--- EXERCISE AIM ---
Copy every line of the data in which the word "namespace" occurs.

+ + +

import Literature.AlgebraicGeometry.AbelianSchemes.AbelianSchemeQuotientPoincareGraphPullback
import Literature.AlgebraicGeometry.AbelianSchemes.AbelianSchemeQuotientHomDescent
import Literature.AlgebraicGeometry.AbelianSchemes.AbelianSchemeQuotientMulNDescent
import Literature.AlgebraicGeometry.AbelianSchemes.IsLambdaOfAtSqOfGraphPullback
import Literature.AlgebraicGeometry.AbelianSchemes.IsLambdaOfAtSymmetricMulSelf
import Literature.AlgebraicGeometry.AbelianSchemes.PoincareUnitHypothesisDescent
import HarnessLib

/-!
# (X-amp-1) AT THE QUOTIENT: a symmetric witness `E₄` of `λ̄_B⁴` for the descended polarisation `λ_B` of `B = A/K`

Layer `Literature/AlgebraicGeometry/AbelianSchemes`, namespace `Literature.AlgebraicGeometry.AbelianSchemes.AbelianSchemeOver`.
THEOREMS ONLY.  Cell `hodgecm-mathlib`, Hecke-link socket (B), (X-amp) plan of record (B-plan1 (g14) 21:50:29Z / 22:27:10Z):
★ `exists_isLambdaOfAt_mul_self_of_graphPullback` ((X-amp-1) part C) and ★ `IsLambdaOfAt.exists_symmetric_pow_four` ((X1-D4))
INSTANTIATED at the two-step descent `ψ : A → B := A/K`, `ψ̂ : Â → B̂ := Â/K′`, `D_B := dualPairOfQuotientRigidified` (★), `λ_B :=
polarizationDesc λ` (★), `π := mulNDesc` (★, `π ≫ ψ = [n]_B`), with the inputs discharged by name: `hN` = ★
`nonempty_pullback_whiskerRight_whiskerLeft_poincareQuotRigid_iso` (B-p20), `ψ ≫ λ_B = λ ≫ ψ̂` = ★ `quotientMk_comp_polarizationDesc`,
`λ_B` a homomorphism = ★ `isMonHom_polarizationDesc`, and the unit hypothesis `hD_B` of `D_B` = ★
`DualPair.nonempty_unitHatSlice_iso_of_pullback_whiskerLeft_iso` fed with ★ `nonempty_pullback_whiskerLeft_poincareQuotRigid_iso` and the
unit hypothesis `hD` of `D` upstairs (★ `Polarization.nonempty_unitHatSlice_iso` for a polarised `A`).

* §1 `nonempty_unitHatSlice_dualPairOfQuotientRigidified_iso` — **`hD_B` from `hD`**;
* §2 `whiskerRight_comp_whiskerLeft_left_fst` / `_snd` — the two projections of `ψ × ψ̂ := (ψ ▷ Â) ≫ (B ◁ ψ̂)`;
* §3 **`exists_isLambdaOfAt_polarizationDesc_sq`** (`∃ E, IsLambdaOfAt s D_B (λ_B ^ 2) E`) and
  **`exists_symmetric_isLambdaOfAt_polarizationDesc_pow_four`** (`∃ E₄, IsLambdaOfAt s D_B (λ_B ^ 4) E₄ ∧ (−1)^*E₄ ∼ E₄`) at every
  geometric point `s` with `n ≠ 0` in `Ω`, from a witness `Θ′` of `λ̄` upstairs and `ψ_s` onto on `Ω`-points (the standard `hsurj`
  binder of the socket-(B) files).
[MumfordAV1970] §23 (p. 231), §15 Thm. 1 (p. 143), §8 (pp. 74–75); [MumfordFogartyKirwan1994] Ch. 6 §2 Prop. 6.10 (p. 121).

HC_CM is proved only modulo the 7 printed citations until rung 0 closes; nothing here is about HC.

## References
* [MumfordAV1970] D. Mumford, *Abelian Varieties* (1970), §8 (pp. 74–75), §15 Thm. 1 (p. 143), §23 (p. 231).
* [MumfordFogartyKirwan1994] D. Mumford, J. Fogarty, F. Kirwan, *Geometric Invariant Theory*, 3rd ed. (1994), Ch. 6 §2 Prop. 6.10
  (p. 121).
-/

noncomputable section

universe u

open CategoryTheory CategoryTheory.Limits AlgebraicGeometry MonoidalCategory CartesianMonoidalCategory
open scoped MonObj

-- `Scheme.Modules` / `SheafOfModules` are not reducible (as in Mathlib's `AlgebraicGeometry/Modules/Sheaf.lean`).
set_option backward.isDefEq.respectTransparency false

namespace Literature.AlgebraicGeometry.AbelianSchemes

namespace AbelianSchemeOver

open Literature.AlgebraicGeometry.RelativeSpec Literature.AlgebraicGeometry.AbelianVarieties
  Literature.AlgebraicGeometry.Motives Literature.AlgebraicGeometry.Modules

/-! ## §2 (generic) The two projections of `ψ × ψ̂ := (ψ ▷ Â′) ≫ (B ◁ ψ̂)` -/

section Projections

variable {S : Scheme.{u}} {A' B Ah Bh : AbelianSchemeOver S} (ψ : A'.X ⟶ B.X) (ψh : Ah.X ⟶ Bh.X)

/-- `(ψ × ψ̂) ≫ pr₁ = pr₁ ≫ ψ`. [cite: MumfordAV1970, §15 Thm. 1 (p. 143)] -/
theorem whiskerRight_comp_whiskerLeft_left_fst :
    ((ψ ▷ Ah.X) ≫ (B.X ◁ ψh)).left ≫ pullback.fst B.X.hom Bh.X.hom = pullback.fst A'.X.hom Ah.X.hom ≫ ψ.left := by
  rw [Over.comp_left, Category.assoc, Over.whiskerLeft_left_fst, Over.whiskerRight_left_fst]

/-- `(ψ × ψ̂) ≫ pr₂ = pr₂ ≫ ψ̂`. [cite: MumfordAV1970, §15 Thm. 1 (p. 143)] -/
theorem whiskerRight_comp_whiskerLeft_left_snd :
    ((ψ ▷ Ah.X) ≫ (B.X ◁ ψh)).left ≫ pullback.snd B.X.hom Bh.X.hom = pullback.snd A'.X.hom Ah.X.hom ≫ ψh.left := by
  rw [Over.comp_left, Category.assoc, Over.whiskerLeft_left_snd, Over.whiskerRight_left_snd_assoc]

end Projections

variable {S : Scheme.{u}} (A : AbelianSchemeOver S)
  {Y : Scheme.{u}} (u : S ⟶ Y) (K : Subgroup A.Sections) [IsCommMonObj A.X] {n : ℕ}
  (hK : ∀ σ : K, (σ : A.Sections) ^ n = 1)
  [Finite K] [Y.IsSeparated] [IsSeparated (A.X.hom ≫ u)] [S.IsSeparated]
  (hcov : ∀ x : A.left, ∃ O : (A.translationActionOver u K).StableAffineOpens, x ∈ O.1)
  [LocallyOfFiniteType (A.X.hom ≫ u)] [IsLocallyNoetherian Y]
  (hG : ∃ _ : GrpObj (A.quotientOver u K), IsMonHom (A.quotientMk u K hcov))
  (hsm : Smooth (A.quotientOver u K).hom) (hgc : GeometricallyConnected (A.quotientOver u K).hom)
  (D : A.DualPair) [IsAffine Y]
  (hfree : ∀ (Ω : Type u) [Field Ω] [IsAlgClosed Ω] (x : Spec (.of Ω) ⟶ A.left) (σ : K), σ ≠ 1 →
    x ≫ (A.translation (σ : A.Sections)).left ≠ x)
  (K' : Subgroup D.hat.Sections) [Finite K'] [IsSeparated (D.hat.X.hom ≫ u)]
  (hcov' : ∀ x : D.hat.left, ∃ O : (D.hat.translationActionOver u K').StableAffineOpens, x ∈ O.1)
  [LocallyOfFiniteType (D.hat.X.hom ≫ u)]
  (hG' : ∃ _ : GrpObj (D.hat.quotientOver u K'), IsMonHom (D.hat.quotientMk u K' hcov'))
  (hsm' : Smooth (D.hat.quotientOver u K').hom) (hgc' : GeometricallyConnected (D.hat.quotientOver u K').hom)
  (hfree' : ∀ (Ω : Type u) [Field Ω] [IsAlgClosed Ω] (x : Spec (.of Ω) ⟶ D.hat.left) (σ : K'), σ ≠ 1 →
    x ≫ (D.hat.translation (σ : D.hat.Sections)).left ≠ x)
  (Φ : (prodTranslationActionOver (A.quotientBy u K hcov hG hsm hgc) D.hat u K' hcov').EquivariantStructure
    (A.poincarePullback u K hK hcov hG hsm hgc D hfree))
  (h4 : ∀ {T : Scheme.{u}} (f : T ⟶ S) (ℒ : (A.quotientBy u K hcov hG hsm hgc).RigidifiedLineBundle f),
    ℒ.FibrewisePicZero →
    ∃! g : {g : T ⟶ (D.hat.quotientBy u K' hcov' hG' hsm' hgc').X.left //
        g ≫ (D.hat.quotientBy u K' hcov' hG' hsm' hgc').X.hom = f},
      Nonempty ((Scheme.Modules.pullback ((A.quotientBy u K hcov hG hsm hgc).baseChangeToProd
        (D.hat.quotientBy u K' hcov' hG' hsm' hgc') f g.1 g.2)).obj
          (A.poincareQuotRigid u K hK hcov hG hsm hgc D hfree K' hcov' hG' hsm' hgc' Φ) ≅ ℒ.L))

/-! ## §1 The unit hypothesis of the quotient dual pair -/

include hfree' in
/-- **`hD_B` FROM `hD`**: `𝒫_B^{rig}|_{B × {ε_B̂}} ≅ 𝒪` for the quotient dual pair `D_B = (B̂, 𝒫_B^{rig})`, from `𝒫|_{A × {ε_Â}} ≅ 𝒪` —
★ `DualPair.nonempty_unitHatSlice_iso_of_pullback_whiskerLeft_iso` fed with ★ `(B ◁ ψ̂)^*𝒫_B^{rig} ≅ 𝒩₁ = (π × 1)^*𝒫` and `η ≫ ψ̂ = η`.
[cite: MumfordFogartyKirwan1994, Ch. 6 §2 Prop. 6.10 (p. 121)] [cite: MumfordAV1970, §15 Thm. 1 (p. 143)] -/
theorem nonempty_unitHatSlice_dualPairOfQuotientRigidified_iso
    (hD : Nonempty ((Scheme.Modules.pullback (DualPair.unitHatSlice D)).obj D.P ≅ SheafOfModules.unit _)) :
    Nonempty ((Scheme.Modules.pullback (DualPair.unitHatSlice
      (A.dualPairOfQuotientRigidified u K hK hcov hG hsm hgc D hfree K' hcov' hG' hsm' hgc' hfree' Φ h4))).obj
      (A.dualPairOfQuotientRigidified u K hK hcov hG hsm hgc D hfree K' hcov' hG' hsm' hgc' hfree' Φ h4).P ≅
        SheafOfModules.unit _) := by
  letI : GrpObj (D.hat.quotientOver u K') := (D.hat.quotientBy u K' hcov' hG' hsm' hgc').grpObj
  haveI := D.hat.isMonHom_quotientMk u K' hcov' hG' hsm' hgc'
  exact DualPair.nonempty_unitHatSlice_iso_of_pullback_whiskerLeft_iso D
    (A.dualPairOfQuotientRigidified u K hK hcov hG hsm hgc D hfree K' hcov' hG' hsm' hgc' hfree' Φ h4)
    (A.mulNDesc u K hK hcov)
    (show D.hat.X ⟶ (D.hat.quotientBy u K' hcov' hG' hsm' hgc').X from D.hat.quotientMk u K' hcov')
    (IsMonHom.one_hom _)
    (A.nonempty_pullback_whiskerLeft_poincareQuotRigid_iso u K hK hcov hG hsm hgc D hfree K' hcov' hG' hsm' hgc' hfree' Φ) hD

/-! ## §3 (X-amp-1) at the quotient -/

variable (lam : A.X ⟶ D.hat.X) [IsMonHom lam]
  (hlam : ∀ σ : K, A.translation (σ : A.Sections) ≫ lam ≫ D.hat.quotientMk u K' hcov' = lam ≫ D.hat.quotientMk u K' hcov')

include hfree hfree' in
/-- **`Λ((ι, λ_B ι)^*𝒫_B^{rig}) = 2λ̄_B` AT THE QUOTIENT**: at a geometric point `s` (`Ω` algebraically closed, `n ≠ 0` in `Ω`; the base
reduced and locally Noetherian), given a witness `Θ′` of `λ̄` upstairs and `ψ_s` onto on `Ω`-points, there is a Cartier divisor `E` on `B_s`
with `IsLambdaOfAt s D_B (λ_B ^ 2) E` — ★ `exists_isLambdaOfAt_mul_self_of_graphPullback` with every structural input discharged by name
(graph morphism `(ι_s, λ_B ι_s)`). [cite: MumfordAV1970, §23 (p. 231) and §8 (pp. 74–75)] [cite: MumfordFogartyKirwan1994, Ch. 6 §2 Prop. 6.10 (p. 121)] -/
theorem exists_isLambdaOfAt_polarizationDesc_sq [IsReduced S] [IsLocallyNoetherian S]
    (hD : Nonempty ((Scheme.Modules.pullback (DualPair.unitHatSlice D)).obj D.P ≅ SheafOfModules.unit _))
    {Ω : Type u} [Field Ω] [IsAlgClosed Ω] (s : Spec (.of Ω) ⟶ S)
    (hn : (n : Ω) ≠ 0) {Θ' : CartierDivisor (A.fibre s).toAbelianVariety.X.left} (hΘ' : A.IsLambdaOfAt s D lam Θ')
    (hψs : haveI := A.isMonHom_quotientMk u K hcov hG hsm hgc
      Function.Surjective (AlgPoints.map (L := Ω)
        (fibreHom (A.quotientMk u K hcov : A.X ⟶ (A.quotientBy u K hcov hG hsm hgc).X) s).hom.hom.hom :
        (A.fibre s).toAbelianVariety.Points Ω → ((A.quotientBy u K hcov hG hsm hgc).fibre s).toAbelianVariety.Points Ω)) :
    ∃ E : CartierDivisor ((A.quotientBy u K hcov hG hsm hgc).fibre s).toAbelianVariety.X.left,
      (A.quotientBy u K hcov hG hsm hgc).IsLambdaOfAt s
        (A.dualPairOfQuotientRigidified u K hK hcov hG hsm hgc D hfree K' hcov' hG' hsm' hgc' hfree' Φ h4)
        ((show (A.quotientBy u K hcov hG hsm hgc).X ⟶ (D.hat.quotientBy u K' hcov' hG' hsm' hgc').X from
          A.polarizationDesc u K hcov D.hat K' hcov' lam hlam) ^ 2) E := by
  letI : GrpObj (A.quotientOver u K) := (A.quotientBy u K hcov hG hsm hgc).grpObj
  letI : GrpObj (D.hat.quotientOver u K') := (D.hat.quotientBy u K' hcov' hG' hsm' hgc').grpObj
  haveI := A.isMonHom_quotientMk u K hcov hG hsm hgc
  haveI := D.hat.isMonHom_quotientMk u K' hcov' hG' hsm' hgc'
  haveI := A.isMonHom_polarizationDesc u K hcov hG hsm hgc hfree D.hat K' hcov' hG' hsm' hgc' lam hlam
  -- the graph `(ι_s, λ_B ι_s) : B_s → B ×_S B̂` lies over `S`
  have hw : pullback.fst (A.quotientBy u K hcov hG hsm hgc).X.hom s ≫ (A.quotientBy u K hcov hG hsm hgc).X.hom =
      (pullback.fst (A.quotientBy u K hcov hG hsm hgc).X.hom s ≫ (A.polarizationDesc u K hcov D.hat K' hcov' lam hlam).left) ≫
        (D.hat.quotientBy u K' hcov' hG' hsm' hgc').X.hom := by
    rw [Category.assoc]
    exact (congrArg (fun t => pullback.fst (A.quotientBy u K hcov hG hsm hgc).X.hom s ≫ t)
      (Over.w (A.polarizationDesc u K hcov D.hat K' hcov' lam hlam))).symm
  -- the structural inputs, each cast to the binder text of ★ `exists_isLambdaOfAt_mul_self_of_graphPullback`
  have hψl' : (A.quotientMk u K hcov : A.X ⟶ (A.quotientBy u K hcov hG hsm hgc).X) ≫
      (show (A.quotientBy u K hcov hG hsm hgc).X ⟶
          (A.dualPairOfQuotientRigidified u K hK hcov hG hsm hgc D hfree K' hcov' hG' hsm' hgc' hfree' Φ h4).hat.X from
        A.polarizationDesc u K hcov D.hat K' hcov' lam hlam) =
      lam ≫ (show D.hat.X ⟶ (A.dualPairOfQuotientRigidified u K hK hcov hG hsm hgc D hfree K' hcov' hG' hsm' hgc' hfree' Φ h4).hat.X
        from D.hat.quotientMk u K' hcov') :=
    A.quotientMk_comp_polarizationDesc u K hcov D.hat K' hcov' lam hlam
  have hπ' : (A.mulNDesc u K hK hcov : (A.quotientBy u K hcov hG hsm hgc).X ⟶ A.X) ≫
      (A.quotientMk u K hcov : A.X ⟶ (A.quotientBy u K hcov hG hsm hgc).X) = (A.quotientBy u K hcov hG hsm hgc).mulN n :=
    A.mulNDesc_comp_quotientMk u K hK hcov hG hsm hgc hfree
  have hN' : Nonempty ((Scheme.Modules.pullback
      ((((A.quotientMk u K hcov : A.X ⟶ (A.quotientBy u K hcov hG hsm hgc).X) ▷ D.hat.X) ≫
        ((A.quotientBy u K hcov hG hsm hgc).X ◁
          (show D.hat.X ⟶ (A.dualPairOfQuotientRigidified u K hK hcov hG hsm hgc D hfree K' hcov' hG' hsm' hgc' hfree' Φ h4).hat.X
            from D.hat.quotientMk u K' hcov'))).left)).obj
        (A.dualPairOfQuotientRigidified u K hK hcov hG hsm hgc D hfree K' hcov' hG' hsm' hgc' hfree' Φ h4).P ≅
      (Scheme.Modules.pullback (baseChangeHom (A.mulN n) D.hat.X.hom).left).obj D.P) :=
    A.nonempty_pullback_whiskerRight_whiskerLeft_poincareQuotRigid_iso u K hK hcov hG hsm hgc D hfree K' hcov' hG' hsm' hgc' hfree' Φ
  have hDB := A.nonempty_unitHatSlice_dualPairOfQuotientRigidified_iso u K hK hcov hG hsm hgc D hfree K' hcov' hG' hsm' hgc' hfree' Φ
    h4 hD
  obtain ⟨E, hE, -⟩ := exists_isLambdaOfAt_mul_self_of_graphPullback s D
    (A.dualPairOfQuotientRigidified u K hK hcov hG hsm hgc D hfree K' hcov' hG' hsm' hgc' hfree' Φ h4)
    (A.quotientMk u K hcov : A.X ⟶ (A.quotientBy u K hcov hG hsm hgc).X) _ lam _ hψl' _
    (whiskerRight_comp_whiskerLeft_left_fst _ _) (whiskerRight_comp_whiskerLeft_left_snd _ _)
    hDB n _ hπ' hN' hn hΘ' hψs
    (pullback.lift (pullback.fst (A.quotientBy u K hcov hG hsm hgc).X.hom s)
      (pullback.fst (A.quotientBy u K hcov hG hsm hgc).X.hom s ≫ (A.polarizationDesc u K hcov D.hat K' hcov' lam hlam).left) hw)
    (pullback.lift_fst _ _ _) (pullback.lift_snd _ _ _)
  exact ⟨E, hE⟩

include hfree hfree' in
/-- **A SYMMETRIC witness `E₄` of `λ̄_B⁴` at every geometric point** (`n ≠ 0` in `Ω`; `Θ′` a witness of `λ̄` upstairs; `ψ_s` onto on
`Ω`-points): the `hE`/`hEsym` pair of ★ `exists_isAmple_isLambdaOfAt_of_symmetric_witnesses_of_pow` (`m := 4`) at `Q = (B, D_B, λ_B)` —
§3 followed by ★ `IsLambdaOfAt.exists_symmetric_pow_four` (`E₄ := E + (−1)^*E`).
[cite: MumfordAV1970, §23 (p. 231) and §8 (pp. 74–75)] [cite: MumfordFogartyKirwan1994, Ch. 6 §2 Prop. 6.10 (p. 121)] -/
theorem exists_symmetric_isLambdaOfAt_polarizationDesc_pow_four [IsReduced S] [IsLocallyNoetherian S]
    (hD : Nonempty ((Scheme.Modules.pullback (DualPair.unitHatSlice D)).obj D.P ≅ SheafOfModules.unit _))
    {Ω : Type u} [Field Ω] [IsAlgClosed Ω] (s : Spec (.of Ω) ⟶ S) (hn : (n : Ω) ≠ 0) {Θ' : CartierDivisor (A.fibre s).toAbelianVariety.X.left}
    (hΘ' : A.IsLambdaOfAt s D lam Θ')
    (hψs : haveI := A.isMonHom_quotientMk u K hcov hG hsm hgc
      Function.Surjective (AlgPoints.map (L := Ω)
        (fibreHom (A.quotientMk u K hcov : A.X ⟶ (A.quotientBy u K hcov hG hsm hgc).X) s).hom.hom.hom :
        (A.fibre s).toAbelianVariety.Points Ω → ((A.quotientBy u K hcov hG hsm hgc).fibre s).toAbelianVariety.Points Ω)) :
    ∃ E₄ : CartierDivisor ((A.quotientBy u K hcov hG hsm hgc).fibre s).toAbelianVariety.X.left,
      (A.quotientBy u K hcov hG hsm hgc).IsLambdaOfAt s
        (A.dualPairOfQuotientRigidified u K hK hcov hG hsm hgc D hfree K' hcov' hG' hsm' hgc' hfree' Φ h4)
        ((show (A.quotientBy u K hcov hG hsm hgc).X ⟶ (D.hat.quotientBy u K' hcov' hG' hsm' hgc').X from
          A.polarizationDesc u K hcov D.hat K' hcov' lam hlam) ^ 4) E₄ ∧
      (E₄.classPullback (((𝟙 ((A.quotientBy u K hcov hG hsm hgc).fibre s).toAbelianVariety.X)⁻¹ :
        ((A.quotientBy u K hcov hG hsm hgc).fibre s).toAbelianVariety.X ⟶
          ((A.quotientBy u K hcov hG hsm hgc).fibre s).toAbelianVariety.X)).left).LinEquiv E₄ := by
  obtain ⟨E, hE⟩ := A.exists_isLambdaOfAt_polarizationDesc_sq u K hK hcov hG hsm hgc D hfree K' hcov' hG' hsm' hgc' hfree' Φ h4
    lam hlam hD s hn hΘ' hψs
  exact IsLambdaOfAt.exists_symmetric_pow_four (A.quotientBy u K hcov hG hsm hgc)
    (A.dualPairOfQuotientRigidified u K hK hcov hG hsm hgc D hfree K' hcov' hG' hsm' hgc' hfree' Φ h4) _ s
    (A.nonempty_unitHatSlice_dualPairOfQuotientRigidified_iso u K hK hcov hG hsm hgc D hfree K' hcov' hG' hsm' hgc' hfree' Φ h4 hD)
    hE

end AbelianSchemeOver

end Literature.AlgebraicGeometry.AbelianSchemes

end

+ + +

--- RESPONSE AREA ---
Layer `Literature/AlgebraicGeometry/AbelianSchemes`, namespace `Literature.AlgebraicGeometry.AbelianSchemes.AbelianSchemeOver`.
namespace Literature.AlgebraicGeometry.AbelianSchemes
namespace AbelianSchemeOver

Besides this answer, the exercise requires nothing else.